Write out exactly the lines from the start of the entries through the one that contains "Status sentence (coordinator", including both.

**Collected data entries**
====

/-!
# N2 (frames-only node `SamePDropOfSkeletonFrm₁`, OPEN) — ORIENTED MACRO LAYER (WAVE 0 (c1), (R-18) `q ≡ true`): the oriented twin of N1's `KNCells2Cover`

builds on p205010 (kernel theorem, internal audit signed; external expert review pending) — nothing in this file uses p205010; NOTHING is claimed about the
open node `SamePDropOfSkeletonFrm₁` (`SamePDropOfSkeletonNeg₁` is CLOSED in the tree and untouched by this file).
Status sentence (coordinator 2026-08-20T04:30Z): "θ(p_c) = 0 on ℤ^d, all d ≥ 2 — kernel-verified (Lean 4/Mathlib, standard axioms); internal adversarial
audit SIGNED 2026-08-20 04:29Z; external expert review pending."
Lane `prim-bschramm-*`, seat `prim-bschramm-stmt` (gen 19); helper file (`--supports stmt-CriticalPhenomena-4575 --as helper`); N2-SCOPE §20, (R-18)/(R-19).
PORT RULES (HOME/prim-bschramm-stmt-g19/lean/port_orient.py): the history-site API is replaced by its ORIENTED twin at the fixed quadrant `qNE := fun _ => true`
(`HState.choice ↦ HState.ochoice qNE`, `mstOf ↦ omstOf qNE`, `mst/stN ↦ omst/ostN qNE`, `occFinal ↦ ooccFinal qNE`, `Lawful ↦ OLawful qNE`, onward directions
`onward ↦ onwardO` = the POSITIVE ones, (N2-e)); every declaration whose text changes thereby — directly or through a changed declaration — is re-declared with the
suffix `O` (same namespace); unchanged declarations of the N1 file are NOT repeated (the N1 module is imported). Docstrings/citations are N1's.
N1 HEADER (kept for the reader):
* `SepGeom₂` = `SepGeom` + the two CROSS-ANCHOR containments of the lag-1 scheme: `Q^α_x ⊆ Cell^β_x` and `Btw^α_{v,x} ⊆ Cell^α_v ∪ Cell^β_x`
  for `β` admissible for `α` (instance: fibre balls `B(α,2R) ⊆ B(β,3R)` for `β ∈ B(α,R)`);
* `root_mem_V₂`, `zero_mem_occ₂`, `newRegion_subset_V₂`, `det_tgt_of_probe₂`, `anchors_tgt_of_probe₂`, `anchors_src_of_probe₂`,
  **`V_subset_Cover₂`**, `det_of_col₂`, `col_of_det₂` ((29)), `mem_onward_of_not_det₂`, `probe_time_unique₂`, `newRegion_disjoint₂`,
  `du_ne_rev₂`, **`mem_Stub_of_mem_V_of_mem_Efar₂`** ((31)), `not_mem_Ewv_root_of_mem_V₂`.
[cite: KozmaNitzan2024, §4 pp. 26–28 ((29), (31)) — the ℤ^d model] [cite: GrimmettPercolation1999, §7.2]
-/
noncomputable section

open MeasureTheory ProbabilityTheory
open scoped ENNReal Classical

namespace Summit.CriticalPhenomena.PercolationContinuityZ3.Theorems

namespace Transplant

namespace KNCells

open Literature.Probability.Percolation Literature.Probability.LatticeModels SimpleGraph GadgetSystem ProbeHistory HSiteScheme Contour

variable {V : Type*} [DecidableEq V]

namespace KSchA

variable {A : Type*} {G : SimpleGraph V} [G.LocallyFinite] {S : KSchA V A}
variable (hΓ : RunGeom G S.Γ) (hA : AnchGeom S.Γ) (hsep : SepGeom₂ G S.Γ) {ω : BondConfig V}
include hΓ hA hsep

/-! ## §2 (29): the explored region and the determined macro-vertices -/

omit hA hsep in
/-- The root is explored. [folklore] -/
theorem root_mem_V₂O (hroot : S.Γ.root ∈ S.Γ.Q S.Γ.a₀ 0) (n : ℕ) : S.Γ.root ∈ S.Vx G (S.hst₂O G ω n) := by
  have h0 : S.Γ.root ∈ S.Vx G (S.hst₂O G ω 0) := by
    show S.Γ.root ∈ S.Vx G []
    rw [S.V_nil hΓ]; exact hroot
  exact S.V_mono₂O ω (Nat.zero_le n) h0

omit hΓ hA hsep in
/-- The macro-origin is always occupied. [folklore] -/
theorem zero_mem_occ₂O (n : ℕ) : (0 : Site 2) ∈ ((S.scheme₂O G).ostN qNE n ω).occ :=
  ((S.scheme₂O G).inv_omst qNE _).zero_mem

omit hsep in
/-- The new region of a probe lies in the explored region afterwards. [cite: KozmaNitzan2024, §4 p. 27 (E_{i+1})] -/
theorem newRegion_subset_V₂O {m n : ℕ} (hmn : m < n) {e : Site 2 × MDir} (hc : ((S.scheme₂O G).ostN qNE m ω).ochoice qNE = some e)
    (hD : (S.scheme₂O G).E.next (S.hst₂O G ω m) = some (S.probe₂O G (S.hst₂O G ω m) e (S.aOf₁O G (S.hst₂O G ω m) e) (S.aOf₂O G (S.hst₂O G ω m) e))) :
    S.newR₂O G ω (S.hst₂O G ω m) e ⊆ S.Vx G (S.hst₂O G ω n) := by
  have h1 := (V_step₂O hΓ (runInv₂O hΓ hA ω m) hc hD).2
  intro y hy
  refine S.V_mono₂O ω (Nat.succ_le_of_lt hmn) ?_
  show y ∈ S.Vx G (S.hst₂O G ω (m + 1))
  rw [h1]; exact Finset.mem_union_right _ hy

omit hΓ hA hsep in
/-- The target of a probe is determined afterwards. [folklore] -/
theorem det_tgt_of_probe₂O {m n : ℕ} (hmn : m < n) {e : Site 2 × MDir} (hc : ((S.scheme₂O G).ostN qNE m ω).ochoice qNE = some e)
    (hD : (S.scheme₂O G).E.next (S.hst₂O G ω m) = some (S.probe₂O G (S.hst₂O G ω m) e (S.aOf₁O G (S.hst₂O G ω m) e) (S.aOf₂O G (S.hst₂O G ω m) e))) :
    ((S.scheme₂O G).ostN qNE n ω).Det (tgt e) := by
  have hstO := (S.step_some₂O hc hD).2.2.1
  refine (S.scheme₂O G).det_ostN_mono qNE ω (Nat.succ_le_of_lt hmn) ?_
  rw [hstO]
  exact HState.det_update_tgt _ _ _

====

**FINAL ANSWER**
/-!
# N2 (frames-only node `SamePDropOfSkeletonFrm₁`, OPEN) — ORIENTED MACRO LAYER (WAVE 0 (c1), (R-18) `q ≡ true`): the oriented twin of N1's `KNCells2Cover`

builds on p205010 (kernel theorem, internal audit signed; external expert review pending) — nothing in this file uses p205010; NOTHING is claimed about the
open node `SamePDropOfSkeletonFrm₁` (`SamePDropOfSkeletonNeg₁` is CLOSED in the tree and untouched by this file).
Status sentence (coordinator 2026-08-20T04:30Z): "θ(p_c) = 0 on ℤ^d, all d ≥ 2 — kernel-verified (Lean 4/Mathlib, standard axioms); internal adversarial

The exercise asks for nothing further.